Accessing Data with NFS v3

Describes how data-fabric works with NFS v3.

Unlike other Hadoop distributions that only allow cluster data import or import as a batch operation, Data Fabric lets you mount the cluster itself using NFS for the HPE Ezmeral Data Fabric so that your applications can read and write data directly. Data Fabric allows direct file modification and multiple concurrent reads and writes using POSIX semantics. With a NFS-mounted cluster, you can read and write data directly with standard tools, applications, and scripts. For example, you could run a MapReduce application that outputs to a CSV file, then import the CSV file directly into SQL using NFS for the HPE Ezmeral Data Fabric.

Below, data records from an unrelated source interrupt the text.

/-!
# Crux `KatoKuriharaPortThreeShared` (stmt-BirchSwinnertonDyer-19560): the twisted per-factor package `hKdefσ`
# (w2-acc5 g5) FROM THREE DISPLAYED PARTS about DEFINED dual exponentials — **hKatoV2** (Kato-v2: Kato's system
# with values in the DEFINED, twisted, base-change-compatible semi-local `exp*` coordinates — the typer target the
# planner asked the LEAD to state, STATUS 2026-08-27T05:47Z (2)), **hS5a** ([BK90] 3.8/3.11 for `exp*_ω`
# at `ℚ₃`, every line datum — w2-c3 g8's (S5a)) and **hLog** (log-lattice with a unit-trace point + duality over
# `L_w` — w2-kport T5 ∘ w2-acc4 + (S5b) at `L_w`)
# (cell `bsd-addord`, seat kim3 gen 14 = the crux's LEAD; route W2 `KimAtThreeKolyvagin`; `--supports 19560`)

HONEST FRAMING.  TOOL theorems (no definition, no named fact, no instance attribute, no `sorry`); the three parts
are DISPLAYED hypotheses; closes nothing; nothing is booked; BSD is not proved by any of this.

OBJECTS (all DEFINED in the tree): `exp*_ω` at `ℚ_{v₀}` = w2-c2 g8's `expStarOmegaPadicAt d hinj hex e₃⁻¹`
(`d : LocalNeronLineAt W 3 v₀`, Prop-1.2.3 binders `hinj`/`hex`, `e₃ = Padic.adicCompletionEquiv`); `exp*_ω` at a
factor `L_w = ℚ(ζ_m)_w` along the tower `t_w = galRestrictPlace v₀ ∘ absGaloisRestrict ℚ_{v₀} L_w` =
`expStarOmegaHom hp_w t_w d_w hinj_w hex_w` (the `ℚ_3`-algebra / `CharZero` / completeness structures of `L_w` are
the tree's `LocalField.adicCompletionPadicAlgebra` etc., installed by `letI` INSIDE the statements, keyed by §1).
THE PARTS (quantified so that they compose — `d` is pinned by (c) `hdual`, `d_w` by (RES_w) relative to `d`):
**hS5a** = ∀ d, (b) `hker` for `expStarOmegaPadicAt d` (scale-free).  **hKatoV2** = ∃ d with (c) `hdual` (the
Néron-normalised line — (S5b); a `ℤ₃ˣ`-rescaling keeps `hdual` but breaks (C4) rationality, so `d` is the SUPPLIER's
choice) and Kato's `(ι, κK, Λ)` with (a) R-κ; per `(j, r, Ψ)` a twist family `ς` (w2-acc5: `ς w` realises the place `w`,
p499155) and per factor `L_w` line data with **(RES_w)** `exp*_{d_w}(res h) = algebraMap (exp*_d h)` and **(DEF_w^σ)**
`Ψ(Λ_{0,r} y)_w = exp*_{d_w}[ψT]` for cocycles of `conjMap (ς w) y` — `Λ` IS the twisted semi-local `exp*`; and
`ZetaBody`.  **hLog** = ∀ `hdual`-normalised d, per `(r, Ψ)`: `Λ₀ʷ ⊆ 𝒪_w ∋ 0`, ONE unit-trace element, and (e)
`e₃⁻¹Tr(exp*_{d_w}(z)·ℓ) ∈ ℤ₃` on `Λ₀ʷ` for every (RES_w)-compatible `d_w`.  Owners / print sources: memo
KIM3-W2-C1c-SEMILOCAL-g14 §7–§8.

* (`three_mem_asIdeal_extension`: sibling file `…PerFactorPlaces`.)  **`perFactorDefinedTwist_of_parts :
  hKatoV2 → hS5a → hLog → hKdefσ`** (`φ := expStarOmegaPadicAt d …`, `φ_w := expStarOmegaHom … d_w …`,
  `Mʷ := range φ_w`).  With w2-acc5's `perFactorKatoPackage_of_perFactorDefinedTwist`, this seat's p496573 and
  w2-c3's p471554: **19560 ⟸ hKatoV2 ∧ hS5a ∧ hLog**.  (`maxHeartbeats 400000` on §2: four displayed packages in
  one signature; each part alone elaborates in the default budget.)

References: K. Kato, Astérisque 295 (2004) (8.1.3), 8.12, §9.4, 9.7, 6.6 (1), 12.5, 13.3 [Kato2004Asterisque];
K. Kato, LNM 1553 (1993) II §1.2.4, Prop. 1.2.3 [Kato1993LNM1553]; S. Bloch, K. Kato (1990) §3 Prop. 3.8, Ex. 3.11
[BlochKato1990]; C.-H. Kim, AJM 148 (2026) §3.3–3.4.1, Thm. 3.13 [Kim2022StructureSelmer].
-/

noncomputable section

-- the cell's Theorems namespace `Summit.BirchSwinnertonDyer.BirchSwinnertonDyer.…` repeats the summit name by design (D-0017)
set_option linter.dupNamespace false

open scoped Classical NumberField TensorProduct ContRepresentation
open Field ValuativeRel Function IsDedekindDomain NumberField
open WeierstrassCurve Literature.NumberTheory.EllipticCurves Literature.NumberTheory.GaloisRepresentations
  Literature.NumberTheory.GaloisRepresentations.DiscreteGaloisModule Literature.NumberTheory.GaloisCohomology
open Literature.NumberTheory.GaloisRepresentations.PeriodRingData Literature.NumberTheory.PAdicHodge
open Literature.NumberTheory.EllipticCurves.ModularForms Literature.NumberTheory.EllipticCurves.Rank1Residual
open Literature.NumberTheory.EllipticCurves.Kato2004 Literature.NumberTheory.EllipticCurves.Kato2004.EulerSystemValues
open Literature.NumberTheory.AdelicBaseChange
open Summit.BirchSwinnertonDyer.Rank1Residual.GaloisImage
open Summit.BirchSwinnertonDyer.Rank1Residual.Additive.LocalLog
open Summit.BirchSwinnertonDyer.BirchSwinnertonDyer.Theorems
open Summit.BirchSwinnertonDyer.BirchSwinnertonDyer.Theorems.KimAtThreeFineKatoPerFactorDefined
open Summit.BirchSwinnertonDyer.BirchSwinnertonDyer.Theorems.KimAtThreeDeepLowerExpStarOmega
open Summit.BirchSwinnertonDyer.BirchSwinnertonDyer.Theorems.KimAtThreeDeepLowerExpStarOmegaPlace
open Summit.BirchSwinnertonDyer.BirchSwinnertonDyer.Theorems.KimAtThreeFineKatoPerFactorPlaces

Data Fabric exports each cluster as the directory /mapr/<cluster name> (for example, /mapr/my.cluster.com). If you create a mount point with the local path /mapr, then Hadoop FS paths and NFS v3 paths to the cluster will be the same. This makes it easy to work on the same files using NFS v3 and Hadoop. In a multi-cluster setting, the clusters share a single namespace, and you can see them all by mounting the top-level /mapr directory.

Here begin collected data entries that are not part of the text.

import Summits.MatrixMultiplication.OmegaCensus.STPPVosperSlackTwoLawABQ

/-!
# ω-census (abelian STPP census): `{(3,3,3),(3,3,4)} ⊄ ℤ₆₁` — slack-2 partition law, CASE B′ rows up to dihedral symmetry, part 7b (kernel computations)

HONEST FRAMING (pub-omega census; verbatim): lottery ticket; floor = certified bounds/negative ranges.
Census STRUCTURE (seat pub-omega-stpp-2 gen 27, 2026-08-28), family (b2).  Rows for the kill of the leaf `{(3,3,3),(3,3,4)} @ ℤ₆₁` by the slack-2
partition law (stpp-1 lineage: shapes `STPPVosperSlackTwoShapes.lean`, checker `caseADeadQ'` of `STPPVosperSlackTwoCheckers.lean`, soundness
`caseADeadQ'_false_of_isAP`; row interface `slack_two_caseC_of_rowsQ` of `STPPVosperSlackTwoLawABQ.lean`): reading `(a, b, c) = (4, 3, 3)` of the block
`(3,3,4)`, the other block `(3, 3, 3)`, `L = z = 9`.  Case B′ = case A of the role-swapped family `(B, A, C)` (free shape = the 4-set `Aᵢ`): rows
`caseADeadQ' 61 3 3 9 9 3 3 3 Q` over the four-shapes `qShapes 61 4 lo hi`, indices `[30243, 30688)` — the HEAVY region (smallest gap 3: the pattern `[0,3) + Q` is an
interval or near-interval of `ℤ/61`, up to 2 040 admissible tilings per shape), chunked by the faithful cost mirror HOME `pub-omega-stpp-2-g27/code/costB.py`
(≈ 230 s of kernel per 10⁶ mirror steps, calibrated on `…Rows61B1`) to ≤ 0.3·10⁶ steps ≈ 70 s; each chunk ONE `decide +kernel` certifying, shape by shape,
`dihedralSmaller 61 Q` (not the minimal-mask representative — no checker run) or `caseADeadQ' 61 3 3 9 9 3 3 3 Q`.  Assembly in `STPPVosperSlackTwoRows61BAsm.lean`.
Nothing here is progress on `ω`.

References: H. Cohn, R. Kleinberg, B. Szegedy, C. Umans, FOCS 2005 (arXiv:math/0511460), Def. 5.1; A. G. Vosper, J. London Math. Soc. 31 (1956).
-/

namespace Summit.MatrixMultiplication.OmegaCensus.CubeNB.S2

/-- Case B′ rows, shape indices `[30243, 30385)` (≈ 0.3 · 10⁶ mirror steps): each shape is non-representative or certified dead. [folklore] -/
theorem rowsB61_30243_30385 : ((qShapes 61 4 30243 30385).all fun Q => dihedralSmaller 61 Q || caseADeadQ' 61 3 3 9 9 3 3 3 Q) = true := by
  decide +kernel

/-- Case B′ rows, shape indices `[30385, 30515)` (≈ 0.23 · 10⁶ mirror steps): each shape is non-representative or certified dead. [folklore] -/
theorem rowsB61_30385_30515 : ((qShapes 61 4 30385 30515).all fun Q => dihedralSmaller 61 Q || caseADeadQ' 61 3 3 9 9 3 3 3 Q) = true := by
  decide +kernel

/-- Case B′ rows, shape indices `[30515, 30626)` (≈ 0.3 · 10⁶ mirror steps): each shape is non-representative or certified dead. [folklore] -/
theorem rowsB61_30515_30626 : ((qShapes 61 4 30515 30626).all fun Q => dihedralSmaller 61 Q || caseADeadQ' 61 3 3 9 9 3 3 3 Q) = true := by
  decide +kernel

/-- Case B′ rows, shape indices `[30626, 30688)` (≈ 0.28 · 10⁶ mirror steps): each shape is non-representative or certified dead. [folklore] -/
theorem rowsB61_30626_30688 : ((qShapes 61 4 30626 30688).all fun Q => dihedralSmaller 61 Q || caseADeadQ' 61 3 3 9 9 3 3 3 Q) = true := by
  decide +kernel

end Summit.MatrixMultiplication.OmegaCensus.CubeNB.S2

WARNING Data Fabric uses version 3 of the NFS protocol. NFS version 4 bypasses the port mapper and attempts to connect to the default port only. If you are running NFS on a non-standard port, mounts from NFS version 4 clients time out. Use the -o nfsvers=3 option to specify NFS v3.
CAUTION It is observed that NFS v3 clients are caching older atime values from previous history. Therefore, you might observe wrong atime values. To mitigate, make sure to clear caches, before checking file timestamps.

You can mount the cluster on a Linux, Mac, or Windows client. Before you begin, make sure you know the hostname and directory of the NFS v3 share you plan to mount.